%%

import Literature.MathematicalPhysics.QuantumFieldTheory.Balaban1983to89.B16RLeafRecord13LiveRstep
import Literature.MathematicalPhysics.QuantumFieldTheory.Balaban1983to89.B14NodeKnitRecord13R
import Literature.MathematicalPhysics.QuantumFieldTheory.Balaban1983to89.B14SeparationOfRecord

/-!
# `Balaban1983to89.B16RLeafRecord13Sep` — YM-DAG nodes N13∕N11 AT node00-def-T's v1.2 SEPARATED-RANGE RECORD: the live-line junction (𝐑-leaf, laws,
# `densitiesDescribed`, the N11 node `Dag.B14_main`, the (B)-face conjunct `B16.Thm1Printed`, 𝐑 = identity a.e.) RE-KEYED from the deprecated `Provisos₁₃` ∕
# `datumOfRecord₁₃` ∕ `IsRecordOfRecord₁₃C` to `Provisos₁₃Sep` ∕ `datumOfRecord₁₃Sep` ∕ `IsRecordOfRecord₁₃CSep`
# ([Balaban1988Convergent] p. 244, Thm 1 p. 262; [Balaban1989LargeFieldI] (0.3)–(0.4) p. 176, (i)–(ii) p. 177; [Balaban1989LargeFieldII] Thm 1 p. 355)

statement-level bookkeeping over published theorems with citation tags; kernel-checked compositions of tree theorems;
nothing here is a claim about the Yang–Mills mass gap.

WHAT THIS FILE RECORDS (seat dag-n11-e g6, trigger (t10) of the lineage: director-ym LINE №138 — gate5 refused an in-place change of `Provisos₁₃`; node00-def-T's
`Node00/Record13.lean` v1.2 DEPRECATES-AND-ADDS `Stage13Params.Provisos₁₃Sep` (row `bg` over the separated support `suppOfRecord₁₃Sep`, (T1)), the bg-free core
`Provisos₁₃Core`, the re-keyed tower ∕ datum `towerOfRecord₁₃Sep` ∕ `datumOfRecord₁₃Sep`, the record predicate `IsRecordOfRecord₁₃CSep` and the full `Sep` face family;
the rev-18 K-class items key on the `Sep` names).  The live-line chain of `…B16RLeafRecord13Live` ∕ `…AtLive` ∕ `…LiveRstep` reads a `Provisos₁₃`-type hypothesis
ONLY through its row `rstep` (landed as `…LiveRstep`, p497750), and `Provisos₁₃Sep` carries that row verbatim — so every face ports by ONE projection:

§1  `rstep_of_provisos₁₃Sep`; the leaf ∕ laws ∕ `rOperation` reading ∕ a.e. identity ∕ Thm-1-from-(S1ᵀ)-LiveSeq at the selector clause from `h : θ.Provisos₁₃Sep F N`
    (suffix `_sep`), and at K0a's re-pin `θ.liveRepin₁₃`.
§2  THE DATUM-LEVEL JUNCTION at `datumOfRecord₁₃Sep F N θ h`: `densitiesDescribed_at_record₁₃Sep_of_laws` ∕ `_of_liveSel`, the N11 node
    `b14_main_at_record₁₃Sep_of_rOpLeaf` ∕ `_of_liveSel`, the K1-binder shape `b14_main_of_isRecordOfRecord₁₃CSep_datum_of_liveSel`, the (B)-face's first conjunct
    `thm1Printed_datumOfRecord₁₃Sep_of_laws_of_liveSel` (full (S1ᵀ)) and `…_of_lawsLive_of_liveSel` (K0a's `LiveSeq` currency, through
    `inductionStep_datumOfRecord₁₃Sep_of_tLawLiveSeq_of_liveSel`) — compositions of node00-def-T's v1.2 faces `sect2Form_stage13Sep_iff`, `inductionBase_datumOfRecord₁₃Sep`,
    `thm1Printed_datumOfRecord₁₃Sep_of_tLaw_rOpLeaf`, `construction_eq_of_isRecordOfRecord₁₃CSep` with this lineage's closed 𝐑-leaf.
§5  the director's row in [III]'s own names (`B14.ThmP245PrintedI`, `B14.RAssumedP244`) at the v1.2 datum, §6 the `IsRecordOfRecord₁₃CSep`-keyed (D, w)-face,
§7  ★ the support guard is NO restriction at a charged sequence: `suppOfRecord₁₃Sep … s = suppOfRecord₁₃ … s` when `slot_k(s) ≠ 0` (`…B14SeparationOfRecord` §6b);
§8  ★ N11's per-level share ON PRINT'S RANGE: `seqSeparated_of_liveSeq₁₃` (live ⇒ separated) and `sLaw₁₃_succ_of_tLawLiveSep_of_liveSel_sep` ∕
    `sLaw₁₃_all_of_thmP245LiveSep_of_liveSel_sep` — the §2 dichotomy demanded only at live ∧ `Sect2.SeqSeparated` sequences (`0 < M₁ ≤ M`).
§3  At the re-pin `θ.liveRepin₁₃` and §4 at the witnesses `theta13LiveOfRecord` ∕ `theta13LiveOfNumerics` ∕ `theta13OfThm1` ∕ `theta13OfThm1C` with the datum binder
    `h : (…).Provisos₁₃Sep F N` (admissibility and signs discharged by the numerals of record).

HONEST SCOPE (unchanged): on the live line 𝐑 integrates out only terms of zero fibre mass ([I] p. 177 (i)–(ii)); [B16] Theorem 1's 𝐑-construction is NOT exercised; the
(S1ᵀ) slot (N11's analysis, [III] §3) and `Provisos₁₃Sep` itself (K0⁗) are HYPOTHESES; nothing of Bałaban is asserted; count-neutral.
-/

noncomputable section

open MeasureTheory
open scoped BigOperators Matrix.Norms.L2Operator

namespace Literature.MathematicalPhysics.QuantumFieldTheory.Balaban1983to89.B16RLeafRecord13Sep

open T4Continuum T4DatumAssembly Node00 B14.Eq218Concrete DagBinding
open B16RLeafRecord11 B16RLeafRecord12 B16RLeafRecord12Live B16RLeafRecord12AtLive
open B16RLeafRecord13Live B16RLeafRecord13AtLive B16RLeafRecord13LiveRstep
open B14NodeKnitTowerDatum (densitiesDescribed_iff_core b14_main_at_datumOfTower_of_propTower)

variable (F : T4Family) (N : ℕ) [NeZero N]

/-! ## §1  The live-line chain from `h : θ.Provisos₁₃Sep F N` (one projection: row `rstep`) -/

section Leaf

variable (θ : Stage13Params F N) (p : B12.RunParams)

variable {F N θ} in
/-- **`Provisos₁₃Sep` carries the row `rstep`** (verbatim field; the only row the live-line chain reads). [cite: Balaban1989LargeFieldI, (0.3) p.176 (bookkeeping)] -/
theorem rstep_of_provisos₁₃Sep (h : θ.Provisos₁₃Sep F N) :
    ∀ (p : B12.RunParams) (k : ℕ) [DecidableEq (PBond (F.P p.K) (k + 1))], k < p.K →
      (towerRepOfRecord F N θ.ν θ.τ9 (slotsTOfRecord F N θ.ν θ.τ9 (EOfRecord₁₃ F N θ) (wOfRecord₉ F N θ.toStage9Params) θ.ppSel)
        θ.ppSel p (gOfRecord₁₃ F N θ p) (k + 1)).toRepData.ProvisosInt :=
  fun p k _ hk => h.rstep p k hk

/-- **★ THE 𝐑-LEAF OF RECORD AT THE LIVE SELECTOR FROM `Provisos₁₃Sep`, ADMISSIBILITY AND THE SIGNS.** [cite: Balaban1988Convergent, p.244, Thm 2 p.263; Balaban1989LargeFieldI, (0.3) p.176, p.177 (i)–(ii); Balaban1989LargeFieldII, Thm 1 p.355 (not exercised)] -/
theorem rOpLeaf_VOfRecord₁₃_of_liveSel_sep (h : θ.Provisos₁₃Sep F N) (hθ : θ.Admissible F N) (hκ : 0 ≤ θ.s2.lf.κ) (hE₀ : 0 ≤ θ.s2.lf.E₀)
    (hB₀ : 0 ≤ θ.s2.lf.B₀) (hsel : θ.ppSel = ppSelLiveOfRecord F N θ.ν θ.τ9 (EOfRecord₁₃ F N θ) (wOfRecord₉ F N θ.toStage9Params)) :
    ROpLeaf (VOfRecord₁₃ F N θ p) :=
  rOpLeaf_VOfRecord₁₃_of_liveSel_of_rstep F N θ p (rstep_of_provisos₁₃Sep h) hθ hκ hE₀ hB₀ hsel

/-- **The (R₁₃) slot in law form at the live selector from `Provisos₁₃Sep`** (`hR13` ∕ `rRow` of the Stage-13 knits). [cite: Balaban1988Convergent, p.244 (bookkeeping); Balaban1989LargeFieldII, Thm 1 p.355 (not exercised)] -/
theorem laws₁₃_of_liveSel_sep (h : θ.Provisos₁₃Sep F N) (hθ : θ.Admissible F N) (hκ : 0 ≤ θ.s2.lf.κ) (hE₀ : 0 ≤ θ.s2.lf.E₀) (hB₀ : 0 ≤ θ.s2.lf.B₀)
    (hsel : θ.ppSel = ppSelLiveOfRecord F N θ.ν θ.τ9 (EOfRecord₁₃ F N θ) (wOfRecord₉ F N θ.toStage9Params)) :
    ∀ k, k < p.K → TLaw₁₃ F N θ p k → SLaw₁₃ F N θ p (k + 1) :=
  laws₁₃_of_liveSel_of_rstep F N θ p (rstep_of_provisos₁₃Sep h) hθ hκ hE₀ hB₀ hsel

/-- **The run's `rOperation` leaf reads TRUE at a world bound to the C-binding of record over the Stage-13 view, at the live selector, from `Provisos₁₃Sep`.**
[cite: Balaban1988Convergent, p.244; Balaban1989LargeFieldII, Thm 1 p.355 (bookkeeping at the record)] -/
theorem rOperation_leavesP_of_liveSel₁₃_sep (w : WorldP) (hup : w.up p = upOfRecord₅C F N (θ.toStage5₁₃ F N) p) (h : θ.Provisos₁₃Sep F N)
    (hθ : θ.Admissible F N) (hκ : 0 ≤ θ.s2.lf.κ) (hE₀ : 0 ≤ θ.s2.lf.E₀) (hB₀ : 0 ≤ θ.s2.lf.B₀)
    (hsel : θ.ppSel = ppSelLiveOfRecord F N θ.ν θ.τ9 (EOfRecord₁₃ F N θ) (wOfRecord₉ F N θ.toStage9Params)) :
    (leavesP w p).rOperation :=
  rOperation_leavesP_of_liveSel₁₃_of_rstep F N θ p w hup (rstep_of_provisos₁₃Sep h) hθ hκ hE₀ hB₀ hsel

%%

▸ Work to complete: Among the entries above, find the line with "noncomputable section" and the line with "variable (F : T4Family) (N : ℕ) [NeZero N]"; give again exactly these two lines and all lines between them.

▸ Your response:
noncomputable section

open MeasureTheory
open scoped BigOperators Matrix.Norms.L2Operator

namespace Literature.MathematicalPhysics.QuantumFieldTheory.Balaban1983to89.B16RLeafRecord13Sep

open T4Continuum T4DatumAssembly Node00 B14.Eq218Concrete DagBinding
open B16RLeafRecord11 B16RLeafRecord12 B16RLeafRecord12Live B16RLeafRecord12AtLive
open B16RLeafRecord13Live B16RLeafRecord13AtLive B16RLeafRecord13LiveRstep
open B14NodeKnitTowerDatum (densitiesDescribed_iff_core b14_main_at_datumOfTower_of_propTower)

variable (F : T4Family) (N : ℕ) [NeZero N]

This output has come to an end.